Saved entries
⟨

import Summits.Ventures.CertifiedManyBodySolver.Certificates.EmeryCu4O8_kry_La214T_thhl_s10x10_S0
import HarnessLib

/-!
# KLDL-R certificate: an exact cluster vector of the open `Cu₄O₈` block (La214T three-band corner `thhl`, sector `(10,10)`, `N = 20`) — part S2 (kernel traces of atom classes [2, 4, 7])

HONEST FRAMING: certified energy-window bookkeeping (a hypothesis-free UPPER bound on the three-band ground-state energy density at
`ρ = 20/16` from ONE explicit cluster vector, Ruelle's cluster variational principle as typed in `EmeryThreeBandBlock2x2RayleighCap`);
not a superconductivity verdict; no number of record at an anchor moves. WHAT-THIS-IS-NOT: a floor; a phase word.

The vector: the integer-rounded (scale `2^20`) lowest eigenvector of `h(θ) = Σ_a θ_a h^G_a` (`h^G_a = hubbardOpenBoxGP 1 12 (cu4o8Tau a) (cu4o8Ups a) (cu4o8Nu a)`)
on the spin sector `(10,10)` of the twelve physical sites of the open `2×2`-cell block (dimension 4356; 4100 nonzero coefficients), at the coupling vector
`θ = ['281/200', '281/200', '281/200', '281/200', '-14/25', '-14/25', '-14/25', '-14/25', '4', '0', '0', '21/2', '339/100', '339/100']` (La214T corner `thhl` of `BLOCK-TABLES-La214v123_v1` = (t_pd ×4, −t_pp ×4, Δ_pd, ε_px, ε_py, U_d, U_px, U_py), cuprate signs),
stored as a `CoefTree` (search tree over occupation codes, `HubbardOpenBoxCodedRayleigh`). Norm `NN = 1099512753894`; the fourteen EXACT integer traces
`S_a = NN·⟨unit, h^G_a unit⟩ = [-1128314700092, -575480746792, -1128314700092, -575480746792, 85130753872, 159896600340, 45388552568, 85130753872, 4621249793808, 8684502642036, 8684502642036, 227664205244, 4287184294242, 4287184294242]` (float eigenvalue 40.876844164 eV/cluster; exact Rayleigh quotient 40.876844175; cap 2.5548028 eV/site = 10.219211 eV/CuO₂).
Parts: S0 = the tree + search-tree order / norm / particle number (kernel); S1–S3 = the fourteen traces `CoefTree.sApp` over the hop-list oracles `cu4o8ClusterF a` (kernel, `decide +kernel`);
F = the assembled table and the consequences (`emeryEnergyDensity_le_of_cu4o8Tree`: for EVERY `θ'`, `e_Emery(θ', 20/16) ≤ (1/16)·Σ_a θ'_a·S_a/NN`; the corner number; the `hT` trace rows,
unit norm and particle number for the `T > 0` Rayleigh-family floor `le_emeryCellPressure_of_rayleighFamily` / `Downfold/EmeryThermalSeam`).
Generator: HOME/hubbard-box-p2/code/rayleigh/ (kit job ray_main.py: scipy eigsh + exact integer forms; emit_kry.py), hubbard-box-p2 g15.
[cite: Ruelle1969, §3.3] [cite: Emery1987, eq. (1)] [cite: LinGubernatis1993, §II]
-/

noncomputable section

namespace Summit.Ventures.CertifiedManyBodySolver.Certificates

open Matrix Literature.MathematicalPhysics.QuantumLattice OccupationCode OccupationCode.CoefTree ClusterLowerBound InfVolFermionState HubbardWave0

/-- The exact trace of atom class `2` (kernel). [cite: Ruelle1969, §3.3] -/
theorem kry_La214T_thhl_s10x10_sApp2 : kry_La214T_thhl_s10x10.sApp (cu4o8ClusterF 2) = -1128314700092 := by decide +kernel

/-- The exact trace of atom class `4` (kernel). [cite: Ruelle1969, §3.3] -/
theorem kry_La214T_thhl_s10x10_sApp4 : kry_La214T_thhl_s10x10.sApp (cu4o8ClusterF 4) = 85130753872 := by decide +kernel

/-- The exact trace of atom class `7` (kernel). [cite: Ruelle1969, §3.3] -/
theorem kry_La214T_thhl_s10x10_sApp7 : kry_La214T_thhl_s10x10.sApp (cu4o8ClusterF 7) = 85130753872 := by decide +kernel

end Summit.Ventures.CertifiedManyBodySolver.Certificates

end
/-!
# Type-I ancient mild solutions with a bounded subcritical norm are trivial;
# `LinearLiouvilleSeven` about finite-energy backgrounds (item stmt-NavierStokesRegularity-4054)

Route `SymmetryModuliCount`, sub-problem `NavierStokesRegularity`. The support item
`LinearLiouvilleSeven` (LL7) is the route target `X = TypeIAncientLiouville` in costume
(`linearLiouvilleSeven_iff_typeIAncientLiouville`), and background by background the conclusion of
LL7 about `u ∈ A_C` holds iff `u ≡ 0` (file `SymmetryModuliCountLinearLiouvilleSevenPointwise`).
This file proves `X` — hence LL7 — on the FINITE-ENERGY part of every class `A_C`:

* `exists_typeIAncientMild_eq_zero_of_small_on_end` — THE FAR PAST DECIDES: with the universal
  small constant `ε` of `exists_typeIAncientMild_eq_zero_of_small`, an element of any `A_C`
  obeying `‖u(t,x)‖ ≤ ε/√(−t)` merely on some backward end `t ≤ −R` vanishes identically (shift
  the end to `(−∞, 0)`, apply the small-constant Liouville theorem, propagate forward by
  uniqueness); contrapositive `exists_typeIAncientMild_farPast_lower_bound` — Leray's lower bound
  in ancient form on every backward end: a nonzero element has `sup_{t ≤ −R} √(−t)‖u(t)‖_∞ ≥ ε`
  for all `R > 0`;
* `norm_heatExtension_le_of_eLpNorm_le` (`…_two_le`) — the pointwise `Lᵖ → L^∞` bound of the
  heat semigroup on `ℝ³`, `‖e^{σΔ}f(x)‖ ≤ ((4πσ)^{-3/2})^{1/p} ‖f‖_{Lᵖ}` (Hölder against the
  Gaussian);
* `typeIAncientMild_eq_zero_of_eLpNorm_le` — **a Type-I ancient mild field in the Oseen gauge
  with a uniformly bounded SUBCRITICAL Lebesgue norm, `sup_{t<0} ‖u(t)‖_{Lᵖ} < ∞` for some
  `1 ≤ p < 3`, vanishes identically** (`…_two_le`: the finite-energy case `p = 2`). On the window
  `((1+θ)t, t)` the caloric part of the Oseen identity is `O((θ|t|)^{-3/(2p)})` by the smoothing
  bound — faster than the critical rate `|t|^{-1/2}` exactly when `p < 3` — and the bilinear part
  is `≤ 2C_B C²√θ/√|t|` by the `L^∞` bound of the Oseen bilinear term (KNSS 2009 §4); so
  `√|t| ‖u(t)‖_∞ ≤ ε` on a backward end `t ≤ −R`, where `ε` is the universal small constant of
  `exists_typeIAncientMild_eq_zero_of_small` (Leray's lower blow-up-rate bound in ancient form);
  the time-shifted field `u(· − R)` lies in `A_ε`, hence is zero, and vanishing on a backward end
  propagates forward (`stub_forwardVanishing`). No smallness of `C` or of the norm bound is
  needed; the critical case `p = 3` is exactly where the gain disappears (there the statement is
  the Escauriaza–Seregin–Šverák backward-uniqueness theorem, not attempted here);
* `dependentModSlice_of_eLpNorm_le` (`…_two_le`) — hence LL7 holds about every such background;
* `stub_typeIAncientLiouvilleSubcritical`, `stub_typeIAncientLiouvilleFiniteEnergy`,
  `stub_linearLiouvilleSevenFiniteEnergy` — the same facts in the registered raw vocabulary of
  the route file.

Blow-up (zoom-in) limits have infinite energy and only locally bounded subcritical norms, so this
does not bear on Type-I blow-up; it pins the content of `X`/LL7 to backgrounds with
`sup_t ‖u(t)‖_{Lᵖ} = ∞` for every `p < 3`, Type-I constant above the universal `ε`, `u ≠ 0`.

## References

* G. Koch, N. Nadirashvili, G. Seregin, V. Šverák, *Liouville theorems for the Navier–Stokes
  equations and applications*, Acta Math. 203 (2009) = arXiv:0709.3599, §4 p. 8 (the bilinear
  bound `‖B(u,v)‖_∞ ≤ C√T‖u‖‖v‖`, forward uniqueness), §1 (1.4). [KNSS2009]
* J. Leray, Acta Math. 63 (1934), (3.9). [Leray1934]
* Y. Giga, M.-H. Giga, J. Saal, *Nonlinear PDEs*, §1.1.2–1.1.3 (heat `Lᵖ → L^q`). [GigaGigaSaal2010]
-/

noncomputable section
import Literature.NumberTheory.LFunctions.ConnesProlateGuessRHFree
import Literature.NumberTheory.LFunctions.ConnesProlateGuessFact
import HarnessLib

/-!
# CCM25 Lemma 7.2(i) proved: `max_{[−λ,λ]}|h_{n,λ} − h_n| ≤ C_n λ^{-2}` for `n = 0, 4`

Connes–Consani–Moscovici 2025, Lemma 7.2(i), eq. (7.7) (from Meixner–Schäfke 1954, §3.2 Satz 9;
Slepian 1965) states that the `L²`-normalised prolate spheroidal wave function `h_{n,λ}` with `n`
zeros converges to the Hermite function `h_n` uniformly on `[−λ, λ]` at the rate `λ^{-2}`.  In the
tree this is the named fact `prolateSupNormRate n h_n` (`ConnesProlateGuessFact.lean`), so far used
only as a hypothesis (`prolateGuess_tendsto_riemannXi_of_supNormRate`).  THIS file proves it for
`n = 0` (`h_0`, `μ = 2π`) and `n = 4` (`h_4`, `μ = 18π`) from the eight-field interface
`IsProlateFunction` alone — no asymptotic input — with every constant explicit in the proof:

* `prolateSupNormRate_zero : prolateSupNormRate 0 hermiteH0`,
* `prolateSupNormRate_four : prolateSupNormRate 4 hermiteH4`,
* the closing `example : prolateGuess_tendsto_riemannXi` — Connes' Fact 6.4 through the printed
  route `prolateGuess_tendsto_riemannXi_of_supNormRate prolateSupNormRate_zero
  prolateSupNormRate_four` (a second unconditional proof of the landed theorem
  `prolateGuess_tendsto_riemannXi_rhFree`, hence an `example`, not a declaration);
* by-products: the eigenvalue bounds `|χ_0(λ) − 2πλ²|, |χ_4(λ) − 18πλ²| ≤ D`
  (`IsProlateFunction.eigen_sub_le_of_zero/four`).

The argument (`prolateSupNormRate_of_uniform_limits`), for a Hermite datum `h″ = (4π²x² − μ)h`:
1. rate-free sup-closeness `max_{[−λ,λ]}|f − h| → 0` from the `W^{1,1}` limits of
   `IsProlateFunction.uniform_limits` (`supClose_of_uniform_limits`, FTC on `[x, λ]`);
2. hence the eigenvalue bound `|χ_n(λ) − μλ²| ≤ D` (Green's identity, `eigen_sub_le_of_supClose`);
3. on a FIXED window `[0, X]`, `X = μ + D + 2`: Gronwall (`window_compare` with `δ = D/λ²`) gives
   `|f − c h|, |f′ − c h′| ≤ A₁λ^{-2}`, `c = f(0)/h(0)`;
4. on the forbidden region `[X, λ]` a maximum principle for `e = f − c h`:
   `((λ²−x²)e′)′ = ((2πλx)² − χ)e + ρ` with `(2πλx)² − χ ≥ λ²` and `|ρ| ≤ W` (`ρ` is `c` times
   `(λ²μ − χ)h + (x²h′)′`), so `|e| ≤ max(|e(X)|, |e(λ)|, Wλ^{-2})` (`abs_le_max_of_sturm`); the end
   point value is `O(λ^{-2})` by `λ³|f(λ)| ≤ |f′(X)|` (`cube_mul_abs_apply_lam_le`, the integrated
   equation past the turning point) and `x²|h| ≤ B`;
5. the scale: `∫_0^λ f² = ½`, `∫_0^λ h² = ½ + O(λ^{-2})` and `|f − ch| = O(λ^{-2})` force
   `|c − 1| = O(λ^{-2})`.
THIS IS NOT AN RH STATEMENT; nothing here uses or approaches RH.
-/

noncomputable section
import Summits.Ventures.Crystal3D.Kissing125.SearchCheck3
import HarnessLib

/-!
# The run of the growth search at `κ = 7/32`, part 208 of 256 (computational, `native_decide`)

HONEST FRAMING (cell pub-crystal3d, K-path at `h = 5/4`): this is NOT a result printed by Hales.  It is his
METHOD (arXiv:1209.6043, Theorem 3: the main estimate + the classification of the contact graphs of kissing
configurations, in the tree's form of a verified interval-arithmetic growth search, `Literature/…/KissingSearch*.lean`)
RE-RUN at the separation `5/2` instead of `2h₀ = 2.52` (largest long-side cosine `κ = 1 − (5/4)²/2 = 7/32` instead of
`κ₀ = 1031/5000`).  The declarations are namespace-shadowing COPIES of the tree's declarations (same names, inside
`namespace Summit.Ventures.Crystal3D.Kissing125[.KissingSearch]`, original docstrings and citation tags kept — the tags
name the printed METHOD step each declaration implements); the diff to the originals is stated per file.  Generated by
`HOME/lean/kissing125/gen/mkfiles.py`; audit recipe in `HOME/lean/kissing125/README.md`.  Nothing here is asserted
about GAP(1.26) or any census.

THIS FILE: part `208` of the computation `∀ i < 256, checkPart 5 256 i 60 = true` for the 7/32 checker
(`SearchCheck*.lean`): the states of the depth-`5` frontier (`21 802` states at `7/32`; `17 556` in the tree's 128-part run
at `κ₀`) with index `≡ 208 (mod 256)`, each searched with fuel `60` — `256` parts so that a part carries about the node
count of a `κ₀` part of the tree's run (the 7/32 search has ≈ `2.05×` the nodes; pilot measurement by typer-bulk g6, farm
`#eval` of a counting twin: every leaf killed by propagation or accepted as FCC/HCP, no bisection needed).  Assembled in `SearchFinal.lean`.

## References
* T. C. Hales, *A proof of Fejes Tóth's conjecture on sphere packings with kissing number twelve*,
  arXiv:1209.6043 (2012): Definition 1, Theorem 2 (main estimate `d₃`), Theorem 3, Lemmas 7–10. [`Hales2012`]
* R. E. Moore, *Interval Analysis* (1966), Theorem 3.1, §4.4. [`Moore1966`]
-/

namespace Summit.Ventures.Crystal3D.Kissing125

open Literature.Geometry.DiscreteGeometry

namespace KissingSearch

/-- **Part `208` of `256` of the growth search at `κ = 7/32` returns `true`** (frontier depth `5`, fuel `60`).
[cite: Hales2012, Theorem 3 and Lemma 8] -/
theorem checkPart_eq_true_208 : checkPart 5 256 208 60 = true := by
  native_decide

end KissingSearch

end Summit.Ventures.Crystal3D.Kissing125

⟩

▶ **EXERCISE DIRECTIONS**
In the data above, start at the line that has "arXiv:1209.6043 (2012): Definition", stop after the line that has "namespace KissingSearch", and print every line in between exactly as it stands.

▶ **ANSWER SECTION**
  arXiv:1209.6043 (2012): Definition 1, Theorem 2 (main estimate `d₃`), Theorem 3, Lemmas 7–10. [`Hales2012`]
* R. E. Moore, *Interval Analysis* (1966), Theorem 3.1, §4.4. [`Moore1966`]
-/

namespace Summit.Ventures.Crystal3D.Kissing125

open Literature.Geometry.DiscreteGeometry

namespace KissingSearch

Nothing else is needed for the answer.